• **Records for processing**:
/-- **Configuration (out, out).**  If `x, y` miss both `A` and `B`, no member of the fibre is negated by the diagonal
transposition (it fixes every member). [folklore] -/
theorem filter_diag_eq_zero_of_out_out (R C : MvPolynomial (Fin n × Fin n) ℂ → Finset (Fin n))
    {L : Multiset (MvPolynomial (Fin n × Fin n) ℂ)} {a : ℂ} (hf0 : MvPolynomial.C a * L.prod ≠ 0)
    (hRfix : ∀ ℓ ∈ L, ∀ ρ : Perm (Fin n), (∀ z ∈ R ℓ, ρ z = z) → vact (K := ℂ) rowHom ρ ℓ = ℓ)
    (hCfix : ∀ ℓ ∈ L, ∀ ρ : Perm (Fin n), (∀ z ∈ C ℓ, ρ z = z) → vact (K := ℂ) colHom ρ ℓ = ℓ)
    {A B : Finset (Fin n)} {x y : Fin n} (hxA : x ∉ A) (hyA : y ∉ A) (hxB : x ∉ B) (hyB : y ∉ B) :
    ((L.filter fun ℓ => R ℓ = A ∧ C ℓ = B).filter fun ℓ => ren (swap x y) ℓ = -ℓ) = 0 := by
  rw [filter_diag_eq_filter_row R C hCfix hxB hyB, Multiset.filter_eq_nil]
  intro ℓ hℓ
  obtain ⟨hℓL, hR, -⟩ := Multiset.mem_filter.1 hℓ
  have hρ : vact (K := ℂ) rowHom (swap x y) ℓ = ℓ := hRfix ℓ hℓL _ fun z hz =>
    swap_apply_of_ne_of_ne (by rintro rfl; exact hxA (hR ▸ hz)) (by rintro rfl; exact hyA (hR ▸ hz))
  rw [hρ]
  exact SignCount.ne_neg_self (AffineFactors.ne_zero_of_mem hf0 hℓL)

/-- **No diagonal negation when the transposition MOVES the row support**: if exactly one of `x, y` lies in `A`
(so `(x y) • A ≠ A`), no member of the fibre over `(A, B)` is negated by `ren (x y)`. [folklore] -/
theorem filter_diag_eq_zero_of_row_moved (R C : MvPolynomial (Fin n × Fin n) ℂ → Finset (Fin n))
    (R1 : ∀ (q : MvPolynomial (Fin n × Fin n) ℂ) (u : ℂ), u ≠ 0 → R (MvPolynomial.C u * q) = R q)
    (R3 : ∀ (q : MvPolynomial (Fin n × Fin n) ℂ) (σ : Perm (Fin n)), R (ren σ q) = σ • R q)
    {L : Multiset (MvPolynomial (Fin n × Fin n) ℂ)} {A B : Finset (Fin n)} {x y : Fin n} (hA : swap x y • A ≠ A) :
    ((L.filter fun ℓ => R ℓ = A ∧ C ℓ = B).filter fun ℓ => ren (swap x y) ℓ = -ℓ) = 0 := by
  rw [Multiset.filter_eq_nil]
  intro ℓ hℓ hneg
  obtain ⟨-, hR, -⟩ := Multiset.mem_filter.1 hℓ
  have h1 : R (ren (swap x y) ℓ) = R ℓ := by
    rw [hneg, show (-ℓ : MvPolynomial (Fin n × Fin n) ℂ) = MvPolynomial.C (-1) * ℓ by
      rw [map_neg, map_one]; ring]
    exact R1 ℓ (-1) (by norm_num)
  rw [R3, hR] at h1
  exact hA h1

/-- **No diagonal negation when the transposition MOVES the column support.** [folklore] -/
theorem filter_diag_eq_zero_of_col_moved (R C : MvPolynomial (Fin n × Fin n) ℂ → Finset (Fin n))
    (C1 : ∀ (q : MvPolynomial (Fin n × Fin n) ℂ) (u : ℂ), u ≠ 0 → C (MvPolynomial.C u * q) = C q)
    (C3 : ∀ (q : MvPolynomial (Fin n × Fin n) ℂ) (σ : Perm (Fin n)), C (ren σ q) = σ • C q)
    {L : Multiset (MvPolynomial (Fin n × Fin n) ℂ)} {A B : Finset (Fin n)} {x y : Fin n} (hB : swap x y • B ≠ B) :
    ((L.filter fun ℓ => R ℓ = A ∧ C ℓ = B).filter fun ℓ => ren (swap x y) ℓ = -ℓ) = 0 := by
  rw [Multiset.filter_eq_nil]
  intro ℓ hℓ hneg
  obtain ⟨-, -, hC⟩ := Multiset.mem_filter.1 hℓ
  have h1 : C (ren (swap x y) ℓ) = C ℓ := by
    rw [hneg, show (-ℓ : MvPolynomial (Fin n × Fin n) ℂ) = MvPolynomial.C (-1) * ℓ by
      rw [map_neg, map_one]; ring]
    exact C1 ℓ (-1) (by norm_num)
  rw [C3, hC] at h1
  exact hB h1

end FibreSigns

end Summit.ValiantsHypothesis.ValiantsHypothesis.Theorems

end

• **The problem**:
Copy each line of the data exactly, please.

• **Written answer**:
/-- **Configuration (out, out).**  If `x, y` miss both `A` and `B`, no member of the fibre is negated by the diagonal
transposition (it fixes every member). [folklore] -/
theorem filter_diag_eq_zero_of_out_out (R C : MvPolynomial (Fin n × Fin n) ℂ → Finset (Fin n))
    {L : Multiset (MvPolynomial (Fin n × Fin n) ℂ)} {a : ℂ} (hf0 : MvPolynomial.C a * L.prod ≠ 0)
    (hRfix : ∀ ℓ ∈ L, ∀ ρ : Perm (Fin n), (∀ z ∈ R ℓ, ρ z = z) → vact (K := ℂ) rowHom ρ ℓ = ℓ)
    (hCfix : ∀ ℓ ∈ L, ∀ ρ : Perm (Fin n), (∀ z ∈ C ℓ, ρ z = z) → vact (K := ℂ) colHom ρ ℓ = ℓ)
    {A B : Finset (Fin n)} {x y : Fin n} (hxA : x ∉ A) (hyA : y ∉ A) (hxB : x ∉ B) (hyB : y ∉ B) :
    ((L.filter fun ℓ => R ℓ = A ∧ C ℓ = B).filter fun ℓ => ren (swap x y) ℓ = -ℓ) = 0 := by
  rw [filter_diag_eq_filter_row R C hCfix hxB hyB, Multiset.filter_eq_nil]
  intro ℓ hℓ
  obtain ⟨hℓL, hR, -⟩ := Multiset.mem_filter.1 hℓ
  have hρ : vact (K := ℂ) rowHom (swap x y) ℓ = ℓ := hRfix ℓ hℓL _ fun z hz =>
    swap_apply_of_ne_of_ne (by rintro rfl; exact hxA (hR ▸ hz)) (by rintro rfl; exact hyA (hR ▸ hz))
  rw [hρ]
  exact SignCount.ne_neg_self (AffineFactors.ne_zero_of_mem hf0 hℓL)

/-- **No diagonal negation when the transposition MOVES the row support**: if exactly one of `x, y` lies in `A`
(so `(x y) • A ≠ A`), no member of the fibre over `(A, B)` is negated by `ren (x y)`. [folklore] -/
theorem filter_diag_eq_zero_of_row_moved (R C : MvPolynomial (Fin n × Fin n) ℂ → Finset (Fin n))
    (R1 : ∀ (q : MvPolynomial (Fin n × Fin n) ℂ) (u : ℂ), u ≠ 0 → R (MvPolynomial.C u * q) = R q)
    (R3 : ∀ (q : MvPolynomial (Fin n × Fin n) ℂ) (σ : Perm (Fin n)), R (ren σ q) = σ • R q)
    {L : Multiset (MvPolynomial (Fin n × Fin n) ℂ)} {A B : Finset (Fin n)} {x y : Fin n} (hA : swap x y • A ≠ A) :
    ((L.filter fun ℓ => R ℓ = A ∧ C ℓ = B).filter fun ℓ => ren (swap x y) ℓ = -ℓ) = 0 := by
  rw [Multiset.filter_eq_nil]
  intro ℓ hℓ hneg
  obtain ⟨-, hR, -⟩ := Multiset.mem_filter.1 hℓ
  have h1 : R (ren (swap x y) ℓ) = R ℓ := by
    rw [hneg, show (-ℓ : MvPolynomial (Fin n × Fin n) ℂ) = MvPolynomial.C (-1) * ℓ by
      rw [map_neg, map_one]; ring]
    exact R1 ℓ (-1) (by norm_num)
  rw [R3, hR] at h1
  exact hA h1

/-- **No diagonal negation when the transposition MOVES the column support.** [folklore] -/
theorem filter_diag_eq_zero_of_col_moved (R C : MvPolynomial (Fin n × Fin n) ℂ → Finset (Fin n))
    (C1 : ∀ (q : MvPolynomial (Fin n × Fin n) ℂ) (u : ℂ), u ≠ 0 → C (MvPolynomial.C u * q) = C q)
    (C3 : ∀ (q : MvPolynomial (Fin n × Fin n) ℂ) (σ : Perm (Fin n)), C (ren σ q) = σ • C q)
    {L : Multiset (MvPolynomial (Fin n × Fin n) ℂ)} {A B : Finset (Fin n)} {x y : Fin n} (hB : swap x y • B ≠ B) :
    ((L.filter fun ℓ => R ℓ = A ∧ C ℓ = B).filter fun ℓ => ren (swap x y) ℓ = -ℓ) = 0 := by
  rw [Multiset.filter_eq_nil]
  intro ℓ hℓ hneg
  obtain ⟨-, -, hC⟩ := Multiset.mem_filter.1 hℓ
  have h1 : C (ren (swap x y) ℓ) = C ℓ := by
    rw [hneg, show (-ℓ : MvPolynomial (Fin n × Fin n) ℂ) = MvPolynomial.C (-1) * ℓ by
      rw [map_neg, map_one]; ring]
    exact C1 ℓ (-1) (by norm_num)
  rw [C3, hC] at h1
  exact hB h1

end FibreSigns

end Summit.ValiantsHypothesis.ValiantsHypothesis.Theorems

end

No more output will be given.